Implications of the Human Genome Project

The effects of the Human Genome Project will be far-reaching. The best minds in commerce
and industry will undertake issues related to patents and licenses. The insurance industry will be
revolutionized by the effect of genetic information on future actuarial tables.
Ultimately, our predisposition to health and disease will be known. Genetic mutations will
no longer be regarded simply as defects but will be used to understand the etiology of disease at the
most basic level. We may incorporate the new genetics into our lifestyle choices. Cloning, a current
controversy may solve the shortage of organs for transplantation.

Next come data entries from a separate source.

import Summits.CriticalPhenomena.Ising3DConformalLimit.Theses.EnergyNotSigmaSquared
import Literature.Probability.LatticeModels.RegularScales

/-!
# Line `inverse-variance-regular-scales` — checked skeleton for the crux `RungOneAdjacentMerging`
(item stmt-CriticalPhenomena-11262 · route EnergyNotSigmaSquared, rank 5 · crux-plan round 1)

Idea card `Cruxes/RungOneAdjacentMerging/Ideas/inverse-variance-regular-scales.md` (lever merged with
`toward-cone-chebyshev`; triage r1-1/2/3: pass).  Line card: `Lines/inverse-variance-regular-scales.md`.

THE LINE.  Two independent duplicated sourced currents in the free box `Λ_n ⊂ ℤ³` at `β_c(3)`: system 1
with sources `{0, x}`, system 2 with sources `{e₂, x + e₂}` (`e₂ = Pi.single 1 1`).  For the
Messager–Miracle-Solé chunk `𝔸_k(x)` of the dyadic annulus `Ann(2^k, 2^(k+1))` pointing along the dominant
axis of `x` put `N_k = #(C₁ ∩ C₂ ∩ 𝔸_k)`.  The mean-one statistic `𝐌 = Σ_{k ∈ 𝒦} w_k N_k / 𝔼N_k` with
INVERSE-VARIANCE weights `w_k = t_k / Σ_{j ∈ 𝒦} t_j` — `t_k = (B_{k+1} - B_k)/B_{k+2}` the bubble SHARE of
scale `k`, `B_k = B(2^k) = Σ_{‖z‖∞ ≤ 2^k} G(z)²`, `G = ⟨σ₀σ_z⟩_{β_c}` — vanishes on the disjointness event,
so Chebyshev gives `P[C₁ ∩ C₂ = ∅] ≤ Var 𝐌 ≤ C₁ / Σ_{k ∈ 𝒦} t_k` along every ADMISSIBLE (doubling,
decay-separated) family `𝒦` of scales `2^(k+4) ≤ ‖x‖∞` (stubs S4, S5), and admissible families carry a
divergent share because `B(β_c) = ∞` on `ℤ³` (stubs S1, S2, S3).  Everything is finite-volume at fixed
`(x, n)`; `n → ∞` acts termwise on finitely many box two-point functions (no infinite-volume sourced
current, no mixing theorem, no ratio regularity of the far point).

Registered stubs (sorried, nothing else is): `stub_bubbleShare_not_summable` (S1, M),
`stub_doublingHarvest` (S2, L — HARDEST), `stub_doubling_regular` (S3, M), `stub_twoNailChebyshev`
(S4, L), `stub_chunkVariance` (S5, L).  The composition `RungOneAdjacentMerging_of : EnergyNotSigmaSquared.RungOneAdjacentMerging` (no sorry of
its own; logic and arithmetic only) concludes the crux BY NAME, using the five stubs by name — the skeleton IS
the crux proof modulo the registered stubs (D-0027 §3.3 shape).

Disproof used (cdisprove v3 of 2026-08-15T22:47Z, known through the three triage reports — the file is not
mounted on this hub): `rungOneAdjacentMerging_false_without_farX` is honoured at S5 (`Admissible` demands
`2^(k+4) ≤ ‖x‖∞` for every used scale; `_of` takes `R = 2^(K+5)`); the finite-bubble obstruction (`d ≥ 5`,
Aizenman 1982) is honoured at S1 (the only fuel is `B(β_c(3)) = ∞` + the infrared bound; for a convergent
bubble `Σ t_k < ∞` and the line yields nothing); `not_rungOneAdjacentMerging_eps_zero` / `disjoint_prob_pos`:
no stub claims a finite-stage zero (S4 carries `+ η`, `_of` works for `n ≥ n₀`).  `RungOnePower` (rate form)
is NOT reached: the rate is `C₁ / T(log₂ ‖x‖)`, unquantified.
-/

noncomputable section

namespace Summit.CriticalPhenomena.Ising3DConformalLimit.Cruxes.RungOneAdjacentMerging.InverseVarianceRegularScales

open scoped BigOperators Topology Manifold Classical MeasureTheory ProbabilityTheory Matrix InnerProductSpace ComplexConjugate ContinuousMap
open Filter Set Function TopologicalSpace MeasureTheory
open Literature.Probability.LatticeModels

/-! ### Vocabulary (transparent definitions, no axioms, no named facts) -/

/-- The bond direction of the adjacent nails `0, e₂` of the crux: `e₂ = Pi.single 1 1`. [folklore] -/
abbrev e₂ : Site 3 := Pi.single 1 1

/-- The infinite-volume critical two-point function `G(z) = ⟨σ₀σ_z⟩^∅_{β_c(3),0}` on `ℤ³` (free state
`twoPointFree`; equal to the plus state at `β_c`, `twoPointPlus_criticalBeta_eq_twoPointFree_holds`).
[folklore] -/
abbrev Gc (z : Site 3) : ℝ := twoPointFree 3 (criticalBeta 3) z

/-- On-axis values `g(m) = G(m e₀)` (non-increasing in `m`, Messager–Miracle-Solé). [folklore] -/
abbrev gax (m : ℕ) : ℝ := Gc (Pi.single 0 (m : ℤ))

/-- The dyadic bubble `B_k = B(2^k) = Σ_{‖z‖∞ ≤ 2^k} G(z)²` (`bubbleDiagram`, ADC21 Thm 1.3 notation).
[folklore] -/
abbrev dyadicBubble (k : ℕ) : ℝ := bubbleDiagram Gc ((2 : ℝ) ^ k)

/-- The bubble SHARE of scale `k`: `t_k = (B_{k+1} - B_k) / B_{k+2}` — the mass of the dyadic shell
`2^k < ‖z‖∞ ≤ 2^(k+1)` relative to the bubble two scales up (`0 ≤ t_k ≤ 1`). [folklore] -/
abbrev bubbleShare (k : ℕ) : ℝ := (dyadicBubble (k + 1) - dyadicBubble k) / dyadicBubble (k + 2)

/-- Doubling scale with constant `C₀`: properties P1 and P2 of Aizenman–Duminil-Copin 2021, Def. 5.11
(the fields `p1`, `p2` of the tree's `IsRegularScale Gc c C₀ (2^k)`, verbatim) on `Ann(2^k/2, 4·2^k)`; P3
and P4 of the printed definition are deliberately dropped (triage r1-2 §0.3, r1-3 Note H: not needed, and
P4 fails for several scales after a cliff). [cite: AizenmanDuminilCopinAnnals2021, arXiv:1912.07973 Definition 5.11 (p. 20), P1–P2] -/
structure IsDoublingScale (C₀ : ℝ) (k : ℕ) : Prop where
  p1 : ∀ u ∈ ann 3 (2 ^ k / 2) (4 * 2 ^ k), ∀ v ∈ ann 3 (2 ^ k / 2) (4 * 2 ^ k), Gc v ≤ C₀ * Gc u
  p2 : ∀ u ∈ ann 3 (2 ^ k / 2) (4 * 2 ^ k), ∀ v ∈ ann 3 (2 ^ k / 2) (4 * 2 ^ k),
    |Gc u - Gc v| ≤ C₀ * ((Site.supNorm (u - v) : ℝ) / Site.supNorm u) * Gc u

/-- An ADMISSIBLE family of scales for the far point `x`: every scale is `≥ 4`, satisfies
`2^(k+4) ≤ ‖x‖∞` (this is where the crux's `R ≤ ‖x‖` is load-bearing —
`rungOneAdjacentMerging_false_without_farX`), is a `C₀`-doubling scale, and two distinct scales are
`L₀`-separated in index and DECAY-separated on the axis (`g` at the larger scale is at most half of `g`
three scales above the smaller one; decay separation is load-bearing in the cross term — in a flat
stretch the cross ratio is `≈ 2`, triage r1-1 E1). [folklore] -/
structure Admissible (C₀ : ℝ) (L₀ : ℕ) (x : Site 3) (𝒦 : Finset ℕ) : Prop where
  scales : ∀ k ∈ 𝒦, 4 ≤ k ∧ 2 ^ (k + 4) ≤ Site.supNorm x ∧ IsDoublingScale C₀ k
  separated : ∀ k ∈ 𝒦, ∀ l ∈ 𝒦, k < l → k + L₀ ≤ l ∧ 2 * gax (2 ^ l) ≤ gax (2 ^ (k + 3))

/-- The Messager–Miracle-Solé CHUNK of the dyadic annulus `Ann(2^k, 2^(k+1))` pointing along the signed
dominant axis `(i, sign (x i))` of `x`:
`𝔸_k(x) = {u : 2^k ≤ sign(x i)·u i ≤ 2^(k+1); for j ≠ i, |u j| ≤ 2^(k-2) and (x j ≠ 0 → 1 ≤ sign(x j)·u j)}`.
It has `≥ 8^k/16` points, lies in `Ann(2^k, 2^(k+1))` (and `𝔸_k(x) - e₂ ⊂ Ann(2^k - 1, 2^(k+1) + 1)`),
and BOTH displacements `u` and `u - e₂` lie in the toward-cone of `x` (in the orthant frame of `x`:
non-negative on every coordinate carrying more than half of `‖x‖∞`, off-axis `ℓ¹`-mass `≤ 2^(k-1) + 1 ≤`
the axial part, `4‖·‖₁ ≤ 2^(k+4) ≤ ‖x‖∞`), so that `G(x - u) ≥ G(x)` and `G(x + e₂ - u) ≥ G(x)` follow
from the Messager–Miracle-Solé inequalities ALONE (axis moves + budgeted diagonal reflections: ADC21
Remark 6.5 footnote, and the triage-verified `TowardConeMonotone` of `SketchIdeator3.lean`).  The sign
condition on non-zero secondary coordinates is load-bearing: for `x = (N, N, 0)` a transverse step against
`sign (x j)` raises the sup norm and `G(x - u) ≥ G(x)` is no longer an MMS consequence.
[cite: AizenmanDuminilCopinAnnals2021, arXiv:1912.07973 Remark 6.5, footnote (the set 𝔸_y(m), p. 23)] -/
def chunk (i : Fin 3) (x : Site 3) (k : ℕ) : Finset (Site 3) :=
  (box 3 (2 ^ (k + 1))).filter fun u =>
    (2 ^ k : ℤ) ≤ Int.sign (x i) * u i ∧
      ∀ j : Fin 3, j ≠ i → |u j| ≤ 2 ^ (k - 2) ∧ (x j ≠ 0 → 1 ≤ Int.sign (x j) * u j)

/-- One-point density of system 1 (sources `{0, x}`): `P^{0x,∅}[u ∈ C(0)] = G(u)G(x-u)/G(x)`
(infinite-volume value of the tree's finite-volume identity `tsum_epairWeight_mul_indicator_mem_cluster`).
[cite: AizenmanDuminilCopinAnnals2021, arXiv:1912.07973 §4.2, proof of Lemma 4.4 (first moment)] -/
def dens₁ (x u : Site 3) : ℝ := Gc u * Gc (x - u) / Gc x

/-- One-point density of system 2 (sources `{e₂, x + e₂}`): `G(u-e₂)G(x+e₂-u)/G(x)`.
[cite: AizenmanDuminilCopinAnnals2021, arXiv:1912.07973 §4.2, proof of Lemma 4.4 (first moment)] -/
def dens₂ (x u : Site 3) : ℝ := Gc (u - e₂) * Gc (x + e₂ - u) / Gc x

/-- Two-step majorant of system 1 (ADC21 Prop. A.3 = the tree's `twoStepBound`, normalised):
`P^{0x,∅}[u, v ∈ C(0)] ≤ (G(u)G(v-u)G(x-v) + G(v)G(v-u)G(x-u)) / G(x)`.
[cite: AizenmanDuminilCopinAnnals2021, arXiv:1912.07973 Appendix A.2, Proposition A.3] -/
def tstep₁ (x u v : Site 3) : ℝ :=
  (Gc u * Gc (v - u) * Gc (x - v) + Gc v * Gc (v - u) * Gc (x - u)) / Gc x

/-- Two-step majorant of system 2 (nail `e₂`, sink `x + e₂`).
[cite: AizenmanDuminilCopinAnnals2021, arXiv:1912.07973 Appendix A.2, Proposition A.3] -/
def tstep₂ (x u v : Site 3) : ℝ :=
  (Gc (u - e₂) * Gc (v - u) * Gc (x + e₂ - v) + Gc (v - e₂) * Gc (v - u) * Gc (x + e₂ - u)) / Gc x

/-- Limiting first moment of the intersection count of a chunk `A`: `lim_n 𝔼_n N_A = Σ_{u ∈ A} dens₁ dens₂`.
[folklore] -/
def mean (x : Site 3) (A : Finset (Site 3)) : ℝ := ∑ u ∈ A, dens₁ x u * dens₂ x u

/-- Limiting second-moment majorant: `limsup_n 𝔼_n[N_A N_B] ≤ Σ_{u ∈ A, v ∈ B} tstep₁ tstep₂`. [folklore] -/
def umaj (x : Site 3) (A B : Finset (Site 3)) : ℝ := ∑ u ∈ A, ∑ v ∈ B, tstep₁ x u v * tstep₂ x u v

/-- The Chebyshev functional of a weighted chunk family: the majorant of `𝔼[𝐌²] - 1 = Var 𝐌` for the
mean-one statistic `𝐌 = Σ_k w_k N_{A_k} / 𝔼N_{A_k}` (`Σ_k w_k = 1`). [folklore] -/
def chebFun (x : Site 3) (𝒦 : Finset ℕ) (A : ℕ → Finset (Site 3)) (w : ℕ → ℝ) : ℝ :=
  (∑ k ∈ 𝒦, ∑ l ∈ 𝒦, w k * w l * (umaj x (A k) (A l) / (mean x (A k) * mean x (A l)))) - 1

/-- INVERSE-VARIANCE weights `w_k = t_k / Σ_{j ∈ 𝒦} t_j` (the lever of the card: the single-shell
variance is `≍ 1/t_k`, so these minimise `Var 𝐌`, giving `Var 𝐌 ≲ 1 / Σ_𝒦 t_k`). [folklore] -/
def ivw (𝒦 : Finset ℕ) (k : ℕ) : ℝ := bubbleShare k / ∑ j ∈ 𝒦, bubbleShare j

Finally, health professionals need to become more comfortable and conversant with the
concepts of the new genetics, especially when these concepts relate to how genetic predisposition
affects the risk for developing disease. The National Coalition for Health Professionals Education in
Genetics was formed to address these issues and to assist the education of health professionals in
this area.
The medical industry is building upon the knowledge, resources, and technologies
emanating from the HGP to further understanding of genetic contributions to human health. As a
result of this expansion of genomics into human health applications, the field of genomic medicine
was born. Genetics is playing an increasingly important role in the diagnosis, monitoring, and
treatment of diseases.
The Human Genome Project and the Future of Drug Development
The pharmaceutical industry is anticipating how information from the Human Genome
Project will affect drug development. The potential benefits the new genetics will have on drug
therapy. For example, in the future it may be possible to readily identify patients who rapidly
metabolize a drug so that a higher dose of the drug can be used. On the other hand, a person who
metabolizes a drug slowly or not at all will not be given the drug. At present, pharmacologic
approaches block tissue receptors or inhibit specific enzymes; in the future, specific genes will be
either turned on or off.
Consider the example of hemochromatosis. Today, hemochromatosis is detected when
complications such as diabetes, heart failure, or liver damage occur. Ninety percent of those
affected have 1 or 2 mutations that can be detected by genetic screening. Early detection and
therapy can prevent the complications associated with hemochromatosis. In the future,
pharmacologic agents might be developed to prevent the accumulation of iron that causes tissue
damage and eliminate the need for the cumbersome phlebotomies that are the mainstay of current
Gene-based therapies may be directed either at correcting gene mutations caused by
exposure to injurious substances or regulating the expression cancer causing genes that are not
responsive to lifestyle modifications.